Below are entries; copy exactly the lines from the one with "have h1 := (memLp_two_iff_integrable_sq_norm" through the one with "variable [SFinite μ]", both included, and leave out the rest.

==== Data extracts

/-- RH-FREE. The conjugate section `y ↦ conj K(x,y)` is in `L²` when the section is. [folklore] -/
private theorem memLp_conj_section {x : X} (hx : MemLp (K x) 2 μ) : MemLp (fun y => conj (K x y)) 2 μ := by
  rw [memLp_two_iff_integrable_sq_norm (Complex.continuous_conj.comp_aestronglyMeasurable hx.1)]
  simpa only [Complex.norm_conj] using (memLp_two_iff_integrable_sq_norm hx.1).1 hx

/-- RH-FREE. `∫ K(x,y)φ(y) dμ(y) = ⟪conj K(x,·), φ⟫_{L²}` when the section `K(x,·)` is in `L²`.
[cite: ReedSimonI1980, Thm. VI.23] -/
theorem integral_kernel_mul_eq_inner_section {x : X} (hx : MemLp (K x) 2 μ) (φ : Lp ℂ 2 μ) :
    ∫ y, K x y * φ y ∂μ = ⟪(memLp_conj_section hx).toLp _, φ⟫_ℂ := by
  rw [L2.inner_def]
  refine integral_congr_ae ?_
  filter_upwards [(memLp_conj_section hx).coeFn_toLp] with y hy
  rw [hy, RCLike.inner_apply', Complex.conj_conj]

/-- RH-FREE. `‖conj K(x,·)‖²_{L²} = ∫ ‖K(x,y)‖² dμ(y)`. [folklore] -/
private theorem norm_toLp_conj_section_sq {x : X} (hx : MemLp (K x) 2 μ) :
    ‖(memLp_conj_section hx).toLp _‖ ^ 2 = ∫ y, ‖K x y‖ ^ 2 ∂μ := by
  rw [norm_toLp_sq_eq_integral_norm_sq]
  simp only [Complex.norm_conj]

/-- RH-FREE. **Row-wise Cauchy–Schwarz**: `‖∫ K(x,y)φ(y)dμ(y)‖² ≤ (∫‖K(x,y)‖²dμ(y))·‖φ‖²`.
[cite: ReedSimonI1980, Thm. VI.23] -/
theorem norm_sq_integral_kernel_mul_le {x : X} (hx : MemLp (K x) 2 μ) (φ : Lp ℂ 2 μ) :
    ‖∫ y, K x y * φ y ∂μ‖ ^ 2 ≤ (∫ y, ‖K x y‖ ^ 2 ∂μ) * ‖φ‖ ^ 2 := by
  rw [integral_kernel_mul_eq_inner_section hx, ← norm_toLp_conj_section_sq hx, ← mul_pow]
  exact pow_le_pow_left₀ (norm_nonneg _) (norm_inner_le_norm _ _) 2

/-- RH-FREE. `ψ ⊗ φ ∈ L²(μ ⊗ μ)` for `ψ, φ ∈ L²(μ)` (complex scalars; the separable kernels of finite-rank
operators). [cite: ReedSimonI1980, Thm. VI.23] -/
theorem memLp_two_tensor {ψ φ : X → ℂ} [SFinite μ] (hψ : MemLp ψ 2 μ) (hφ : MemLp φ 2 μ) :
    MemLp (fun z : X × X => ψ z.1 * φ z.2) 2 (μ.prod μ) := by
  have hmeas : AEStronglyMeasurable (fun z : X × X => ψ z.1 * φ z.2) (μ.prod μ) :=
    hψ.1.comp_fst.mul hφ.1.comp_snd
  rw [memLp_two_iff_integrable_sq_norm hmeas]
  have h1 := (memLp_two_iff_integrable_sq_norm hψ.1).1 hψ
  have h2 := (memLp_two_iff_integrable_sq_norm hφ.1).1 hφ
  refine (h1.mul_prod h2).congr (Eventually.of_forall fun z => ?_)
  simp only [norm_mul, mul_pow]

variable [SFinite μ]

========
==== Data extracts

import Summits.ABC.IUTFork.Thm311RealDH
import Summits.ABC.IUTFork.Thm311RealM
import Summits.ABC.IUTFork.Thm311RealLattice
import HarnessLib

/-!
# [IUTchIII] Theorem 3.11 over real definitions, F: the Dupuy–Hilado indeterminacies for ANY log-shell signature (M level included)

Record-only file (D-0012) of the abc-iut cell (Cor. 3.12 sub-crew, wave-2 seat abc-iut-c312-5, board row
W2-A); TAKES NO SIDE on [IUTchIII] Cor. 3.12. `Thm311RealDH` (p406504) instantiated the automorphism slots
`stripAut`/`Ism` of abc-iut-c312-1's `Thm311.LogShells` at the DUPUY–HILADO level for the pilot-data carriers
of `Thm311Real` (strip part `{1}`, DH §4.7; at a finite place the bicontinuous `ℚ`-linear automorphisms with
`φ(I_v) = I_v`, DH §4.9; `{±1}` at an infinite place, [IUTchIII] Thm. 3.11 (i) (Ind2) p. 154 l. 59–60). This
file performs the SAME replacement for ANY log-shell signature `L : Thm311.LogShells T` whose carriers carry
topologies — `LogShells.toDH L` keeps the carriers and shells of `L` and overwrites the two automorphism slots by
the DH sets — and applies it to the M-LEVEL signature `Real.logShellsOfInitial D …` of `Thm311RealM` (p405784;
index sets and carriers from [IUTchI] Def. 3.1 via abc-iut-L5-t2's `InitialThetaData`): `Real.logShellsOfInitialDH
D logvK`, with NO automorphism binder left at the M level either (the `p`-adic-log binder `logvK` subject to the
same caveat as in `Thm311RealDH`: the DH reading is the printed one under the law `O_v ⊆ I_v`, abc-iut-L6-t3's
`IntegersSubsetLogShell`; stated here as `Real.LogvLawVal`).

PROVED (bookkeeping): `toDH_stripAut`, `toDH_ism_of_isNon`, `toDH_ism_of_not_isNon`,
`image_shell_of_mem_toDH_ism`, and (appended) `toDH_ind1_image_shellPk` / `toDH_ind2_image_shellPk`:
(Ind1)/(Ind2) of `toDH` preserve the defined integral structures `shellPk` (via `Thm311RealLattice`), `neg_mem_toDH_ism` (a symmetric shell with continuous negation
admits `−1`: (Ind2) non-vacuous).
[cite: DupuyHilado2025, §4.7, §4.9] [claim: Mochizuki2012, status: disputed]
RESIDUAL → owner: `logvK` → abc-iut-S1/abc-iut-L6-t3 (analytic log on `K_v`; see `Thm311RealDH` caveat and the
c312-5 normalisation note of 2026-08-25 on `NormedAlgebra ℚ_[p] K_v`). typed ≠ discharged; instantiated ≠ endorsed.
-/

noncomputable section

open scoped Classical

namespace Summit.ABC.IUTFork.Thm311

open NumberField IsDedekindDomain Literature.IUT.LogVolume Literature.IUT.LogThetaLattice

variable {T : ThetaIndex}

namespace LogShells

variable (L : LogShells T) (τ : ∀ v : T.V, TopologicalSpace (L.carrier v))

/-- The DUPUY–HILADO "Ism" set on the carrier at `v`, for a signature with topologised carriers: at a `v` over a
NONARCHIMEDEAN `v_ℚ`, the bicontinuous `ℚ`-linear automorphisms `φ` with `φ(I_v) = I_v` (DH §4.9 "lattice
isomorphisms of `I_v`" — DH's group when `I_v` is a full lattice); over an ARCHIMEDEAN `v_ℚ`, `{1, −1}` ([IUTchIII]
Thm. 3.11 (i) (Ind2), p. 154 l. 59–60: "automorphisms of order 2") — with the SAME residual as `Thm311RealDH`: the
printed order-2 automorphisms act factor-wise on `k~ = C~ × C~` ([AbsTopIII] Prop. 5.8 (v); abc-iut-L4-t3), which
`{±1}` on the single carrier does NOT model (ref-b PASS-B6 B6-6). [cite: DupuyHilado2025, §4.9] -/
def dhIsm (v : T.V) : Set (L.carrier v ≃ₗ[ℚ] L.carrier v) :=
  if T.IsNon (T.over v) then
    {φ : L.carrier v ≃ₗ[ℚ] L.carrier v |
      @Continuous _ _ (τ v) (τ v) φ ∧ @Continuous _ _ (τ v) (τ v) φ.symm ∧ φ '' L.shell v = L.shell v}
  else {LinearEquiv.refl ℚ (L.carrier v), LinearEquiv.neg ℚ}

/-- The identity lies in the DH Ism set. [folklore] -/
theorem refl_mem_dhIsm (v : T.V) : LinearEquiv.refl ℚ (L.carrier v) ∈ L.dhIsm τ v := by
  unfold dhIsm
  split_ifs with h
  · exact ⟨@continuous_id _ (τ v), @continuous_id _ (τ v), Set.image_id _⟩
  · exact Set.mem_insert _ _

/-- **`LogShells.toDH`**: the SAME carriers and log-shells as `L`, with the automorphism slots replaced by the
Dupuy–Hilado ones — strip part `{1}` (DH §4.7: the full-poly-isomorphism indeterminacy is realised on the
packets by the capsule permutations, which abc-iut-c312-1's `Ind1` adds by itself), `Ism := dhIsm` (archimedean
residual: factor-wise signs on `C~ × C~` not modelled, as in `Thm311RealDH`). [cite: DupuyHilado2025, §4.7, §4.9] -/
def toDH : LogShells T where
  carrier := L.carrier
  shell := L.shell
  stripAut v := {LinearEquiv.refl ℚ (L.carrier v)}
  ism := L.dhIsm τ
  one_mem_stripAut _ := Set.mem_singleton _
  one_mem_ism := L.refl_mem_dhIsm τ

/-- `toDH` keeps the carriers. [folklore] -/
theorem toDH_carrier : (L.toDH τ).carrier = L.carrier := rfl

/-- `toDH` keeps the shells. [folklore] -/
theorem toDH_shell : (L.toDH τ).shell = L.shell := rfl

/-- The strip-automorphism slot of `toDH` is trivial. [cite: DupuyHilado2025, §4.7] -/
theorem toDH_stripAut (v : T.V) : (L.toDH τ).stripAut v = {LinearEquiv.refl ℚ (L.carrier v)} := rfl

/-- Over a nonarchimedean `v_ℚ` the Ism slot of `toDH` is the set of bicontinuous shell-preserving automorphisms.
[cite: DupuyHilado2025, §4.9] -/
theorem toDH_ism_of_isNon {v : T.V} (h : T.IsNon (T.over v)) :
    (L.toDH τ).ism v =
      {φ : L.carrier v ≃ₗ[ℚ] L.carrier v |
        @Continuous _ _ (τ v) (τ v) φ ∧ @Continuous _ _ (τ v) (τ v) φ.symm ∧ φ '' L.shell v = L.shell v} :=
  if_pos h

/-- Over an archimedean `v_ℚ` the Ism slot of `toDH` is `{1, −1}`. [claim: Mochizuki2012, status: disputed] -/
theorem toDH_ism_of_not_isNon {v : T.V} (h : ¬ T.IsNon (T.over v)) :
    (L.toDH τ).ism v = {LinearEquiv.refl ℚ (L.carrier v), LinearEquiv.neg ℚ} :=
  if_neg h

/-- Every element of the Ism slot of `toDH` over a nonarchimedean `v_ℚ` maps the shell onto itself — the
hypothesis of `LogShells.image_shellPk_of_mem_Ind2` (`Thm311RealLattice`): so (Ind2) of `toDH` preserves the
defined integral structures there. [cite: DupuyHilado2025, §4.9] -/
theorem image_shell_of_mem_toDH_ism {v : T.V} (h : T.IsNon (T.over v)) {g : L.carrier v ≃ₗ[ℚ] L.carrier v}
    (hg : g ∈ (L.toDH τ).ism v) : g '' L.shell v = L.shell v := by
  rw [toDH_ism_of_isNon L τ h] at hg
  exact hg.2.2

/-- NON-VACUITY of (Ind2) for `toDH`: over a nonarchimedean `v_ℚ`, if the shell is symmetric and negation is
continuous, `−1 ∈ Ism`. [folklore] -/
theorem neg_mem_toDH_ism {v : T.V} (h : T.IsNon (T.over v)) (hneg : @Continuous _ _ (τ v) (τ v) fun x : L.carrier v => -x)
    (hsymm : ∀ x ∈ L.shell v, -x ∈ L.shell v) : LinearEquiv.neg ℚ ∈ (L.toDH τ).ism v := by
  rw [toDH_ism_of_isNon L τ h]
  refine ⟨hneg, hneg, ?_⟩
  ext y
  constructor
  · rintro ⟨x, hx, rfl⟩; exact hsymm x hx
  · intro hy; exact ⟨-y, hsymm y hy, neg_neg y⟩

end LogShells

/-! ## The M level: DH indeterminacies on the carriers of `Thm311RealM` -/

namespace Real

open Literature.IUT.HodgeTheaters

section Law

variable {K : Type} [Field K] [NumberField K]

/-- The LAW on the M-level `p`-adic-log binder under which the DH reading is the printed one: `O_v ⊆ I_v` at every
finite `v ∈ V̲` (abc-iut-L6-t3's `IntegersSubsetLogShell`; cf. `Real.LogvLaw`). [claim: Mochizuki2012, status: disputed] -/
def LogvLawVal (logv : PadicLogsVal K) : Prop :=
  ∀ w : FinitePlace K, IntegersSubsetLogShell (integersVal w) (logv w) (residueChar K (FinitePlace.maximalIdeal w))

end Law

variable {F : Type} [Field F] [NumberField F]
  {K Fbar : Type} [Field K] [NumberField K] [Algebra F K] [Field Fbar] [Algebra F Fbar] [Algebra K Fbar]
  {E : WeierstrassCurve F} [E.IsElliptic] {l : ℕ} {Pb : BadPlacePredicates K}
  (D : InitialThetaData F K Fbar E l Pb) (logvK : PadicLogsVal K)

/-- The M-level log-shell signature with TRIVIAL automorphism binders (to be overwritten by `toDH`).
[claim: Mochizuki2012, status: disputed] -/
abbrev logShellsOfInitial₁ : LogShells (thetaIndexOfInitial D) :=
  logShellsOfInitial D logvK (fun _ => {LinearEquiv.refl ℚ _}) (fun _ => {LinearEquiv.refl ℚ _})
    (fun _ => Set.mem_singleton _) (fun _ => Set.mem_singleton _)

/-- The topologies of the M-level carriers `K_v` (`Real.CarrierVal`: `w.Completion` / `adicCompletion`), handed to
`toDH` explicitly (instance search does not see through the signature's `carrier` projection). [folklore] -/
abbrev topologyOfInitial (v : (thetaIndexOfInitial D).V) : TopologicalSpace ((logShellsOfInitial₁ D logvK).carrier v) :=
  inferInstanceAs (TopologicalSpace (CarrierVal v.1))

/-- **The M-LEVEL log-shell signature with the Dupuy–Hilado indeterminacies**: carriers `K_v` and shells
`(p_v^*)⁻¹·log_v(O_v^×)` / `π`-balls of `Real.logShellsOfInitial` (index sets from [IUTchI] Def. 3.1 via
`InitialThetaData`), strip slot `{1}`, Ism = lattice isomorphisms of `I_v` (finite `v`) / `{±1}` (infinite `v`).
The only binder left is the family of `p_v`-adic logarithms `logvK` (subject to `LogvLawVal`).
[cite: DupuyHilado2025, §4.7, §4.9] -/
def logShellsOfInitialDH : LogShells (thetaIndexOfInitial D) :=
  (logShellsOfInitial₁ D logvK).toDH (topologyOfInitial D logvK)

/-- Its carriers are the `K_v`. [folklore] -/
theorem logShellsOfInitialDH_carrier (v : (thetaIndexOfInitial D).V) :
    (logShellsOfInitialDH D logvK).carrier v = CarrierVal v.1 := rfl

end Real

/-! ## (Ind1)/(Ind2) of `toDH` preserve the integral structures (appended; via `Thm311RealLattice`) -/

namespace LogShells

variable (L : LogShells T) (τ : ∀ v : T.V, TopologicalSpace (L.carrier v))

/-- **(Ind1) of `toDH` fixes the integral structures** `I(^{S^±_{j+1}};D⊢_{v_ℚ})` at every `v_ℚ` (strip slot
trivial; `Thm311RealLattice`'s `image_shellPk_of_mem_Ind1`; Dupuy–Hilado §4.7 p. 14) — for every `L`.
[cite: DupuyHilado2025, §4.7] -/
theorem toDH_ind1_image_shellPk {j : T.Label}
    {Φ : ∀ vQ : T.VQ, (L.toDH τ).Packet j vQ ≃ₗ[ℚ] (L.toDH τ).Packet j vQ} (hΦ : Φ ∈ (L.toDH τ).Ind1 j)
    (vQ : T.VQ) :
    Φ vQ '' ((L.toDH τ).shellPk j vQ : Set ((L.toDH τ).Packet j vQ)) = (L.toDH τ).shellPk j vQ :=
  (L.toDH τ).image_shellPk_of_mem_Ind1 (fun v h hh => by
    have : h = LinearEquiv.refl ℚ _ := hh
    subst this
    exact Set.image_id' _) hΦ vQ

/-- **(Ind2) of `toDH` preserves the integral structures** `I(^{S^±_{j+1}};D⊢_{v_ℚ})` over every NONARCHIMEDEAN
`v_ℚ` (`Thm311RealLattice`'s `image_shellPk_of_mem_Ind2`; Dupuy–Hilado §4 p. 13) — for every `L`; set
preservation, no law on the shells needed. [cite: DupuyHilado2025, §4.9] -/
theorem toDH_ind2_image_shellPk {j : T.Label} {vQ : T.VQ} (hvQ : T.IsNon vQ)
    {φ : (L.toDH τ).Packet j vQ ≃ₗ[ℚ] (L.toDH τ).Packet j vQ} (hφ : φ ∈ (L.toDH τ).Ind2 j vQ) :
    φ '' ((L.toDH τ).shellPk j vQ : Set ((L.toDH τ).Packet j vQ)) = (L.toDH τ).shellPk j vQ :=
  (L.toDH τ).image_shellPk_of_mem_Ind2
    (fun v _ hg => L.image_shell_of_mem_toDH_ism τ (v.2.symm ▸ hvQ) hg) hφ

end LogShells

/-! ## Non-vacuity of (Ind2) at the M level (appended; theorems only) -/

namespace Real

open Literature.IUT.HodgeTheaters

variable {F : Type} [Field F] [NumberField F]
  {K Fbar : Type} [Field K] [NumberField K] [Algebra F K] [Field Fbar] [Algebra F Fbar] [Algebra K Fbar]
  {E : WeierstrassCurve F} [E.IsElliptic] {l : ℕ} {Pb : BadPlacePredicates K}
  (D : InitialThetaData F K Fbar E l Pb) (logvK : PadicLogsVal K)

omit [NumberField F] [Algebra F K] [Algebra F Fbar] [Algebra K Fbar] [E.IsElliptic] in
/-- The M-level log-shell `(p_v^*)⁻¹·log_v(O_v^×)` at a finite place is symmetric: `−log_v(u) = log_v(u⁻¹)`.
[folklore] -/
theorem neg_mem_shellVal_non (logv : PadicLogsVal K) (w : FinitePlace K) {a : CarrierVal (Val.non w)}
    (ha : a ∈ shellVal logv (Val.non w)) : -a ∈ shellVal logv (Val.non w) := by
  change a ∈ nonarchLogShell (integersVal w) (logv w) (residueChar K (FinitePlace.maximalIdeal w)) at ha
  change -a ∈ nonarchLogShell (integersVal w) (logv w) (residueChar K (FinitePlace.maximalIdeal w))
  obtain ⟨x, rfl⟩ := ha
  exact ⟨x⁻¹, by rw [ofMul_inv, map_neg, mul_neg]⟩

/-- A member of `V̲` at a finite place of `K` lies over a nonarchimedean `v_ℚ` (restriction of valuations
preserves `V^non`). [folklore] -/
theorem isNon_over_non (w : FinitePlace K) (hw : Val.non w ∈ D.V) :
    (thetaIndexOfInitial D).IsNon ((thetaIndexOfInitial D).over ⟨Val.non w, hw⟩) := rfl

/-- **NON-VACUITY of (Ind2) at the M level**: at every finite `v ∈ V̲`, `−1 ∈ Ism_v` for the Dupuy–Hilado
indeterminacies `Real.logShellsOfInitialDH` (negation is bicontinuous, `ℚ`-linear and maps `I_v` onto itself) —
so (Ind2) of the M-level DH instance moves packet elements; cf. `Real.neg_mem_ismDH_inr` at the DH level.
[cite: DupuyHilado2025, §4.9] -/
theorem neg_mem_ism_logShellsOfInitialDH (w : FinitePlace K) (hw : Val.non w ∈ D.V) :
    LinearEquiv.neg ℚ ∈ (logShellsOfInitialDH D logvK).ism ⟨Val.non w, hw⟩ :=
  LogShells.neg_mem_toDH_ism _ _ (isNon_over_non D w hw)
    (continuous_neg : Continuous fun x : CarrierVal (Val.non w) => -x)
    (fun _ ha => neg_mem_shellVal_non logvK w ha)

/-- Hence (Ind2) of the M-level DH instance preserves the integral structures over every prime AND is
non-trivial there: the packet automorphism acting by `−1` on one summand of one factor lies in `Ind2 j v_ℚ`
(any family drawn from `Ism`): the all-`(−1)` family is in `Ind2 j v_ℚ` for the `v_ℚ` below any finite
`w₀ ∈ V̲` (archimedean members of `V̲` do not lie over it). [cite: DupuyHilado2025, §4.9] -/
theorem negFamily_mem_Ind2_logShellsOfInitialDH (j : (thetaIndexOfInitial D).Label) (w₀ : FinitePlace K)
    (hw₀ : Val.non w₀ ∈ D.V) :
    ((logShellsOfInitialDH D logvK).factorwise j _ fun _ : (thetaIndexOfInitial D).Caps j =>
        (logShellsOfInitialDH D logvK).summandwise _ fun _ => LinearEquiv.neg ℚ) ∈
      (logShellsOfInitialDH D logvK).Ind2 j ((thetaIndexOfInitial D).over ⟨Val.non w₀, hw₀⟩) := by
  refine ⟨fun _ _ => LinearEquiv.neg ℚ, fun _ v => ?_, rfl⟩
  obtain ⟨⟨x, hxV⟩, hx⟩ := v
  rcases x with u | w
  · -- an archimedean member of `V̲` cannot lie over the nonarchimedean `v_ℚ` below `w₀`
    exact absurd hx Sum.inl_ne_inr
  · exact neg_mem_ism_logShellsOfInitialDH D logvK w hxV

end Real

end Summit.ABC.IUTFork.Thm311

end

========

Your solution:
  have h1 := (memLp_two_iff_integrable_sq_norm hψ.1).1 hψ
  have h2 := (memLp_two_iff_integrable_sq_norm hφ.1).1 hφ
  refine (h1.mul_prod h2).congr (Eventually.of_forall fun z => ?_)
  simp only [norm_mul, mul_pow]

variable [SFinite μ]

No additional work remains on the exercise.